The QR code: origins and characteristics

Considering the definition of QR code, we can understand how QR codes ("Quick Response") are two-dimensional barcodes composed of modules arranged within square shapes, in which each cryptogram contains 7,089 numeric and 4,296 alphanumeric characters. Compared to the simple barcode, the QR code, being readable - via smartphone - in two directions, allows you to enter much more numerical or text information. The QR code is a technology that originated in Japan in 1994, by the Japanese corporation Denso-Wave: on that occasion, the use of the code was instrumental for optimized inventory management and for tracking parts of Toyota cars. Today, however, the use of QR codes has expanded to all segments and product sectors of the goods and services market, to support the digital experience and provide in-depth information.


The applications of QR codes in the fashion world

In the world of fashion, in addition to the great push in the gamification sector, 2020 has brought an ever greater integration of the QR code into the consumer experience.

The Ralph Lauren Corporation has launched the Digital Product Identities project, which consists of creating born-digital products and inserting the QR code on the product label. From a purely business and logistics perspective, this new project provides information that helps optimize orders and inventory in the context of the supply chain. From a client-oriented point of view, Digital Product Identities aims not only to verify the authenticity of the product in practice, but at the same time allows you to obtain suggestions on styling. The objectives of the Ralph Lauren Corporation also extend to the marketing sector, because this measure allows to increase customer engagement and intensify interaction with them.

If we move from Made in USA to Made in Italy, Izmee, a brand specialized in the production of deluxe thermal bottles, has launched the Iz qwear line t-shirts: these are t-shirts with integrated QR code that allows you to share messages and stay in touch with the people you relate to.

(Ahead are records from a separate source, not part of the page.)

import Literature.MathematicalPhysics.QuantumManyBody.BoseGasThermodynamicLimitRuelle
import HarnessLib

/-!
# Route `BECCutLineWeakDisorder`, crux `GroundStateRigidity` (stmt-AtomisticToContinuum-9072),
# line `Sketch`: the registered stub `stub_finiteEnergyLowDensity`

Supports (does not close) stmt-AtomisticToContinuum-9072. **Finite ground-state energy at low
density (every admissible `v`).** For a repulsive finite-range pair potential `v` there is
`ρ₁ > 0` such that for every density `0 < ρ < ρ₁` the Dirichlet ground-state energy
`E₀(N, L_N)` in the box of side `L_N = (N/ρ)^{1/3}` is finite for all large `N` (hard cores fit
at low density; needed because `E₀ = ⊤` kills rigidity).

## Proof

With `R > 0` a range of `v` (`IsRepulsiveFiniteRange.exists_pos_range`) take
`ρ₁ = 1/(2(1+R)³)`; then `ρ(1+R)³ < 1` for `ρ < ρ₁`, so Ruelle's subcritical bound
(`limsup_lt_top_of_small`, [Ruelle1969, §3.5.11]: one particle per unit cell fits) gives
`limsup_N E₀(N, L_N)/N < ∞`, hence eventually `E₀(N, L_N)/N < ∞`
(`Filter.eventually_lt_of_limsup_lt`), and `E₀(N, L_N) = ∞` would force `E₀(N, L_N)/N = ∞`
(`ENNReal.top_div_of_ne_top`, as `(N : ℝ≥0∞) ≠ ∞`).
-/

noncomputable section

open MeasureTheory Filter
open scoped ENNReal NNReal Topology

namespace Summit.AtomisticToContinuum.BoseEinsteinCondensation.Theorems.GroundStateRigidity

open Literature.MathematicalPhysics.QuantumManyBody.BoseGas

/-- If the energy per particle `E / N` is finite in `ℝ≥0∞` (with `N` a natural number, so that
`(N : ℝ≥0∞) ≠ ⊤`), then the energy `E` itself is finite. [folklore] -/
theorem ne_top_of_div_natCast_lt_top {E : ℝ≥0∞} {N : ℕ} (h : E / N < ⊤) : E ≠ ⊤ := by
  intro htop
  rw [htop, ENNReal.top_div_of_ne_top (ENNReal.natCast_ne_top N)] at h
  exact lt_irrefl _ h

/-- **Stub 5a — finite ground-state energy at low density (every admissible `v`).** For a
repulsive finite-range `v` there is `ρ₁ > 0` such that for `0 < ρ < ρ₁` and all large `N` the
Dirichlet ground-state energy in the box of side `(N/ρ)^{1/3}` is finite: with `R > 0` a range of
`v`, `ρ₁ = 1/(2(1+R)³)` works, by Ruelle's superadditivity bound `limsup_lt_top_of_small`
(`limsup_N E₀(N, L_N)/N < ⊤` once `ρ(1+R)³ < 1`) and
`energyPerParticleDirichlet v ρ N = E₀(N, sideLength ρ N)/N`. [cite: Ruelle1969, §3.5.11] -/
theorem stub_finiteEnergyLowDensity :
    ∀ v : ℝ → ℝ≥0∞, IsRepulsiveFiniteRange v →
      ∃ ρ₁ : ℝ, 0 < ρ₁ ∧ ∀ ρ : ℝ, 0 < ρ → ρ < ρ₁ → ∀ᶠ N : ℕ in atTop,
        groundStateEnergy v N (sideLength ρ N) ≠ ⊤ := by
  intro v hv
  obtain ⟨R, hR, hv0⟩ := hv.exists_pos_range
  have h3 : (0 : ℝ) < (1 + R) ^ 3 := by positivity
  refine ⟨1 / (2 * (1 + R) ^ 3), by positivity, fun ρ hρ hρlt => ?_⟩
  have hsmall : ρ * (1 + R) ^ 3 < 1 := by
    calc ρ * (1 + R) ^ 3 < 1 / (2 * (1 + R) ^ 3) * (1 + R) ^ 3 :=
          mul_lt_mul_of_pos_right hρlt h3
      _ = 1 / 2 := by field_simp
      _ < 1 := by norm_num
  have hlim : limsup (energyPerParticleDirichlet v ρ) atTop < ⊤ :=
    limsup_lt_top_of_small hv.1 hv0 hR hρ hsmall
  have hev : ∀ᶠ N : ℕ in atTop, energyPerParticleDirichlet v ρ N < ⊤ :=
    Filter.eventually_lt_of_limsup_lt hlim
  filter_upwards [hev] with N hN
  exact ne_top_of_div_natCast_lt_top hN

end Summit.AtomisticToContinuum.BoseEinsteinCondensation.Theorems.GroundStateRigidity

end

It is evident how Izmee goes far beyond the simple direct brand-consumer experience, by including interaction within its own community: the personalization of the information transmitted through the QR code actually offers the possibility of interactions between people who, if not they are loyal customers, they share at least one interest in the brand. In the words of Enrico Acceptola, creator of Izmee, «the new Iz qwear T-shirts are born precisely (…) to encourage the possibility of meeting and interacting with others and developing empathy thanks to new digital technologies».

Although there are many considerations that can be made on the basis of this brief discussion, here I would like to focus on two considerations - particularly important from a sociological point of view. With a careful look at the transformations underway in our information society, the QR code demonstrates how digital life is increasingly moving to the mobile medium, in which information is widely accessible when and where the user prefers, with a high level customization. In the specific case of the fashion industry, a consumer can find multi-level information and select those that are instrumental to rationalizing the decision-making process aimed at purchasing a product during their customer journey. Therefore, the QR code fits perfectly into the information revolution. It is a medium-mediator with the aim of making the physical and digital world interact and approach, creating a hybrid phygital reality, and satisfying the needs of an attentive consumer, aware and eager to actively know the many aspects that characterize the value chain of the carefully selected product.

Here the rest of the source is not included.